Kangnan Li | Software Engineer, Key Value Systems

unlock deadlock for PininfoService

This is part 2 of a two-part blog series on deep systems debugging techniques in a real-world scenario to upgrade our stateful systems to U18.

In part 1, we narrowed down that the two issues observed — QPS drop and inconsistent memory usage — are from the PininfoService leaf layer. In this article, we narrow down the issue further to GlobalCPUExecutor (GCPU) and eventually the root cause of the issue: a deadlock.

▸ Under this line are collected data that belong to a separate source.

import Summits.ResolutionOfSingularities.ResolutionOfSingularities.Theorems.WeightedInvariantTieFiniteTopology
import Summits.ResolutionOfSingularities.ResolutionOfSingularities.Theorems.WeightedInvariantIota3Tie
import Summits.ResolutionOfSingularities.ResolutionOfSingularities.Theorems.WeightedInvariantIota3EpsTopStratum
import HarnessLib

/-!
# Finiteness of the tie points, reduction to the curves: the generic point `η(z)` of the top stratum through a tie
# point, its maximality in `{ν ≥ ν(z)}`, and «tie points finite ⟸ finitely many on each curve near its generic point» —
# door `HypersurfaceCentreConstruction` (stmt-ResolutionOfSingularities-19897), route `WeightedInvariant`, P3 rung `KeyRungLE 3 p`

[OURS · L1 W4.3 · cell `res-hironaka`, HUMAN RULING D-0089] Helper file `--supports stmt-ResolutionOfSingularities-19897`
(res-type-047, deliverable (D2) «FINITENESS OF THE TIE POINTS», res-L1-w43-plan-1 RULING gen 11 #5).  This file reduces the
finiteness of the set `T = {z | IsTiePosition 𝒪_{Y,z} f_z}` (res-type-092's tie predicate, p531400) on a smooth
quasi-compact `Y` over a field to ONE local statement per curve: «near the generic point `η` of the top stratum through a tie
point, the tie points `z` with `η ⤳ z`, `ν(z) = ν(η)` are finitely many» — the Chevalley step (global cylinder move of
res-D-brk-1 p535624 + the no-drop successor of a tie + generic drop), typed separately.  CANDIDATE DESIGN OBJECTS ONLY; nothing
here is a statement of the manuscript under review (Hironaka 2017, [claim: Hironaka2017, status: under-review]); nothing is
attributed to its author; nothing here claims anything about resolution of singularities.  AI work, weaker than expert review.

## What is proved (def-free; `ν = iotaOrd`, `(ν;ε) = Iota3.iotaOrdEps` at the stalk germs of `f ∈ Γ(Y, 𝒪_Y)`)

* §1 `exists_generization_of_prime` — THE GENERIZATION CHART: for a point `z` of a scheme `Y` and a prime `𝔭` of
  `𝒪_{Y,z}` there is a point `η ⤳ z` such that (i) every iso-invariant predicate of the position transfers,
  `P ((𝒪_{Y,z})_𝔭, f_z/1) ↔ P (𝒪_{Y,η}, f_η)`, and (ii) every generization `θ ⤳ η`, `θ ≠ η`, is read on a prime
  `𝔮 < 𝔭` of `𝒪_{Y,z}` in the same way (affine chart: `η = fromSpec (𝔭 ∩ Γ(Y,U))`; res-type-047's dictionary p532195).
* §2 `IsTiePosition.ne_zero` / `.mem_maximalIdeal` — a tie position's equation is a non-zero non-unit (`0 < ℓ = rν` in the
  lex-max datum); `exists_curve_of_isTiePosition` — **for a tie point `z`: a point `η ⤳ z` with `ν(η) = ν(z)` (natural
  number) which is MAXIMAL in the closed set `{ν(η) ≤ ν}`** (`η` = the generic point of the top `(ν;ε)`-stratum `V(P₀)`
  of res-type-078's `topStratumPrime_iotaOrdEps_spec`: a generization `θ ≠ η` of `η` is a prime `𝔮 < P₀`, off `V(P₀)`, so
  `(ν;ε)` drops there ((c7) for `(ν;ε)`, p528033), and with `ε(z) = 0` it is `ν` that drops).
* §3 **`tiePoints_finite_of_curveFinite`** — on a smooth quasi-compact `Y` over a field: if for every point `η` that is
  maximal in `{ν(η) ≤ ν}` and specialises to a tie point of the same order there is an open `V ∋ η` with
  `{z ∈ T | η ⤳ z, ν(z) = ν(η)} ∩ V` finite and `closure {η} ∖ V` finite, then `T` is finite (finitely many order values
  by `TieFinite.exists_forall_lt_of_isClosed_superlevel` + (c8) for `ν`; finitely many maximal points per value by
  `TieFinite.finite_setOf_isMaximalIn`; `TieFinite.finite_of_subset_biUnion_closure`).

## References

* res-L1-w43-plan-1, RULING gen 11 #5 (HOME/STATUS 2026-08-27T13:06:46Z), `L/res-L1-w43-plan-1/IOTA3-DESIGN.md` v1.3.1 §8.5
  (OURS, AI planning); res-type-092 `…Iota3Tie` (p531400); res-type-078 `…Iota3EpsTopStratum` (p528738), `…Iota3EpsStrat`
  (p528033); res-type-013 `…Iota3Eps` (p527087).
-/

noncomputable section

set_option linter.dupNamespace false -- mandated namespace `Summit.<Summit>.<Problem>` of this single-conjunct summit

open CategoryTheory AlgebraicGeometry TopologicalSpace IsLocalRing Topology
open Literature.AlgebraicGeometry.Resolution
open Summit.ResolutionOfSingularities.ResolutionOfSingularities.Theorems (ContactCylinder.topStratum ContactCylinder.topStratumPrime)

namespace Summit.ResolutionOfSingularities.ResolutionOfSingularities.Cruxes.HypersurfaceCentreConstruction.LocalEngine

namespace TieFinite

/-! ## §1 The generization chart: a prime of `𝒪_{Y,z}` as a point `η ⤳ z`, and the generizations of `η` -/

section Chart

variable {Y : Scheme.{0}}

/-- **The generization chart.**  For a point `z` of a scheme `Y`, a global function `f` and a prime `𝔭` of `𝒪_{Y,z}`:
there is a point `η ⤳ z` such that every iso-invariant predicate of the position `((𝒪_{Y,z})_𝔭, f_z/1)` is the same
predicate of `(𝒪_{Y,η}, f_η)`, and every generization `θ ≠ η` of `η` is read in the same way on a prime `𝔮 < 𝔭` of
`𝒪_{Y,z}`. [OURS] -/
theorem exists_generization_of_prime (f : Γ(Y, ⊤)) (z : Y) (𝔭 : PrimeSpectrum (Y.presheaf.stalk z)) :
    ∃ η : Y, η ⤳ z ∧
      (∀ (P : (R : Type) → [CommRing R] → R → Prop),
        (∀ (R T : Type) [CommRing R] [CommRing T] (e : R ≃+* T) (g : R), P R g ↔ P T (e g)) →
        (P (Localization.AtPrime 𝔭.asIdeal)
            (algebraMap (Y.presheaf.stalk z) (Localization.AtPrime 𝔭.asIdeal) ((Y.presheaf.germ ⊤ z trivial) f)) ↔
          P (Y.presheaf.stalk η) ((Y.presheaf.germ ⊤ η trivial) f))) ∧
      (∀ θ : Y, θ ⤳ η → θ ≠ η → ∃ 𝔮 : PrimeSpectrum (Y.presheaf.stalk z), 𝔮.asIdeal < 𝔭.asIdeal ∧
        ∀ (P : (R : Type) → [CommRing R] → R → Prop),
          (∀ (R T : Type) [CommRing R] [CommRing T] (e : R ≃+* T) (g : R), P R g ↔ P T (e g)) →
          (P (Localization.AtPrime 𝔮.asIdeal)
              (algebraMap (Y.presheaf.stalk z) (Localization.AtPrime 𝔮.asIdeal) ((Y.presheaf.germ ⊤ z trivial) f)) ↔
            P (Y.presheaf.stalk θ) ((Y.presheaf.germ ⊤ θ trivial) f))) := by
  -- an affine chart through `z`
  have hztop : z ∈ (⊤ : Y.Opens) := trivial
  rw [← iSup_affineOpens_eq_top Y] at hztop
  obtain ⟨U, hz⟩ := Opens.mem_iSup.mp hztop
  letI algz := TopCat.Presheaf.algebra_section_stalk Y.presheaf (⟨z, hz⟩ : (U : Y.Opens))
  haveI hlocz : IsLocalization.AtPrime (Y.presheaf.stalk z) (U.2.primeIdealOf ⟨z, hz⟩).asIdeal :=
    U.2.isLocalization_stalk ⟨z, hz⟩
  -- `q = 𝔭 ∩ Γ(Y,U)`, `η = fromSpec q`
  set q : PrimeSpectrum Γ(Y, U) :=
    ⟨𝔭.asIdeal.comap (algebraMap Γ(Y, U) (Y.presheaf.stalk z)), inferInstance⟩ with hq
  have hqle : q.asIdeal ≤ (U.2.primeIdealOf ⟨z, hz⟩).asIdeal :=
    Iota3.comap_le_of_isLocalization_atPrime (U.2.primeIdealOf ⟨z, hz⟩).asIdeal (Y.presheaf.stalk z) 𝔭.asIdeal
  have hηU : U.2.fromSpec q ∈ (U : Y.Opens) := Iota3.fromSpec_mem U q
  have hpη : U.2.primeIdealOf ⟨U.2.fromSpec q, hηU⟩ = q := Iota3.primeIdealOf_fromSpec U q hηU
  refine ⟨U.2.fromSpec q, (GenerizationClosed.le_primeIdealOf_iff_specializes U hz q).mp hqle, ?_, ?_⟩
  · intro P hP
    exact GenerizationClosed.localization_stalk_iff P U hP f hz 𝔭 hηU (U.2.isLocalization_stalk' q hηU)
  · intro θ hθη hne
    have hθU : θ ∈ (U : Y.Opens) := hθη.mem_open U.1.isOpen hηU
    letI algθ := TopCat.Presheaf.algebra_section_stalk Y.presheaf (⟨θ, hθU⟩ : (U : Y.Opens))
    haveI hlocθ : IsLocalization.AtPrime (Y.presheaf.stalk θ) (U.2.primeIdealOf ⟨θ, hθU⟩).asIdeal :=
      U.2.isLocalization_stalk ⟨θ, hθU⟩
    -- `q_θ ≤ q ≤ 𝔭_z`
    have hθq : (U.2.primeIdealOf ⟨θ, hθU⟩).asIdeal ≤ q.asIdeal := by
      have h := primeIdealOf_le_of_specializes U hηU hθU hθη
      rwa [hpη] at h
    have hθz : (U.2.primeIdealOf ⟨θ, hθU⟩).asIdeal ≤ (U.2.primeIdealOf ⟨z, hz⟩).asIdeal := hθq.trans hqle
    have hdisj : Disjoint ((U.2.primeIdealOf ⟨z, hz⟩).asIdeal.primeCompl : Set Γ(Y, U))
        ((U.2.primeIdealOf ⟨θ, hθU⟩).asIdeal : Set Γ(Y, U)) := by
      rw [Set.disjoint_left]
      intro a ha ha'
      exact ha (hθz ha')
    -- the prime `𝔮 = q_θ · 𝒪_{Y,z}`
    set 𝔔 : Ideal (Y.presheaf.stalk z) :=
      (U.2.primeIdealOf ⟨θ, hθU⟩).asIdeal.map (algebraMap Γ(Y, U) (Y.presheaf.stalk z)) with h𝔔
    haveI h𝔔p : 𝔔.IsPrime :=
      IsLocalization.isPrime_of_isPrime_disjoint (U.2.primeIdealOf ⟨z, hz⟩).asIdeal.primeCompl _ _ inferInstance hdisj
    have hcomap : 𝔔.comap (algebraMap Γ(Y, U) (Y.presheaf.stalk z)) = (U.2.primeIdealOf ⟨θ, hθU⟩).asIdeal :=
      IsLocalization.under_map_of_isPrime_disjoint _ _ inferInstance hdisj
    refine ⟨⟨𝔔, h𝔔p⟩, ?_, ?_⟩
    · -- `𝔮 < 𝔭`: `𝔮 ≤ 𝔭` since `q_θ ≤ q = 𝔭 ∩ Γ(Y,U)` and `𝔭 = (𝔭 ∩ Γ(Y,U)) · 𝒪`; `𝔮 ≠ 𝔭` since `θ ≠ η`
      refine lt_of_le_of_ne ?_ ?_
      · calc 𝔔 ≤ q.asIdeal.map (algebraMap Γ(Y, U) (Y.presheaf.stalk z)) := Ideal.map_mono hθq
          _ = 𝔭.asIdeal := IsLocalization.map_under (U.2.primeIdealOf ⟨z, hz⟩).asIdeal.primeCompl _ 𝔭.asIdeal
      · intro heq
        apply hne
        have heq' : 𝔔 = 𝔭.asIdeal := heq
        have h1 : (U.2.primeIdealOf ⟨θ, hθU⟩).asIdeal = q.asIdeal := by
          rw [← hcomap, heq']
        have h2 : U.2.primeIdealOf ⟨θ, hθU⟩ = q := PrimeSpectrum.ext h1
        have h3 := U.2.fromSpec_primeIdealOf ⟨θ, hθU⟩
        rw [h2] at h3
        exact h3.symm
    · intro P hP
      have hM : (𝔔.comap (algebraMap Γ(Y, U) (Y.presheaf.stalk z))).primeCompl =
          (U.2.primeIdealOf ⟨θ, hθU⟩).asIdeal.primeCompl := by
        ext a; simp only [Ideal.mem_primeCompl_iff, hcomap]
      have hloc : IsLocalization (𝔔.comap (algebraMap Γ(Y, U) (Y.presheaf.stalk z))).primeCompl (Y.presheaf.stalk θ) := by
        rw [hM]
        exact hlocθ
      exact GenerizationClosed.localization_stalk_iff P U hP f hz ⟨𝔔, h𝔔p⟩ hθU hloc

end Chart

/-! ## §2 The curve of a tie point: the generic point of the top `(ν;ε)`-stratum, maximal in `{ν(z) ≤ ν}` -/

section TieCurve

/-- A tie presentation's level is positive: `0 < r·ν`, so `1 ≤ ν`. [OURS] -/
theorem IsTiePresentation.one_le {S : Type} [CommRing S] [IsLocalRing S] {f x y z : S} {q r : ℕ} {lam : S}
    (h : Iota3.IsTiePresentation S f x y z q r lam) :
    ∃ ν : ℕ, 1 ≤ ν ∧ f ∈ maximalIdeal S ^ ν ∧ f ∉ maximalIdeal S ^ (ν + 1) := by
  obtain ⟨-, -, ν, hP, hfν, hfν', hlex, -⟩ := h
  refine ⟨ν, ?_, hfν, hfν'⟩
  obtain ⟨-, -, -, -, hℓ, -⟩ := hlex
  rcases Nat.eq_zero_or_pos ν with h0 | hpos
  · rw [h0, mul_zero] at hℓ; exact absurd hℓ (Nat.lt_irrefl 0)
  · exact hpos

/-- A tie position's equation is non-zero. [OURS] -/
theorem IsTiePosition.ne_zero {S : Type} [CommRing S] {f : S} (h : Iota3.IsTiePosition S f) : f ≠ 0 := by
  obtain ⟨hreg, -, -, -, x, y, z, q, r, lam, hpres⟩ := h
  obtain ⟨ν, -, -, hfν'⟩ := IsTiePresentation.one_le hpres
  rintro rfl
  exact hfν' (Ideal.zero_mem _)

To better understand how requests flow in and out of PininfoService, here is a brief summary of threads (or pools) in order used in PininfoService (also refer to Thrift intervals to learn how fbthrift server works):

  • Thrift Acceptor Thread: accept connection from clients
  • ThriftIOPool: process data in/out via established connections between PininfoService and clients who send requests to PininfoService
  • ThriftWorkerPool: the thread manager provided in the PininfoService logic to process aync_tm_<API> function calls
  • GlobalCPUExecutor: a global CPU pool to delegate the heavy lifting work, such as processing the response from upstream data stores
  • ThriftClientPool: pool of clients to talk to upstream data stores

We will now dive deeper into how we utilize tools to debug the two issues observed (QPS drop and inconsistent memory usage), with particular focus on the memory issue.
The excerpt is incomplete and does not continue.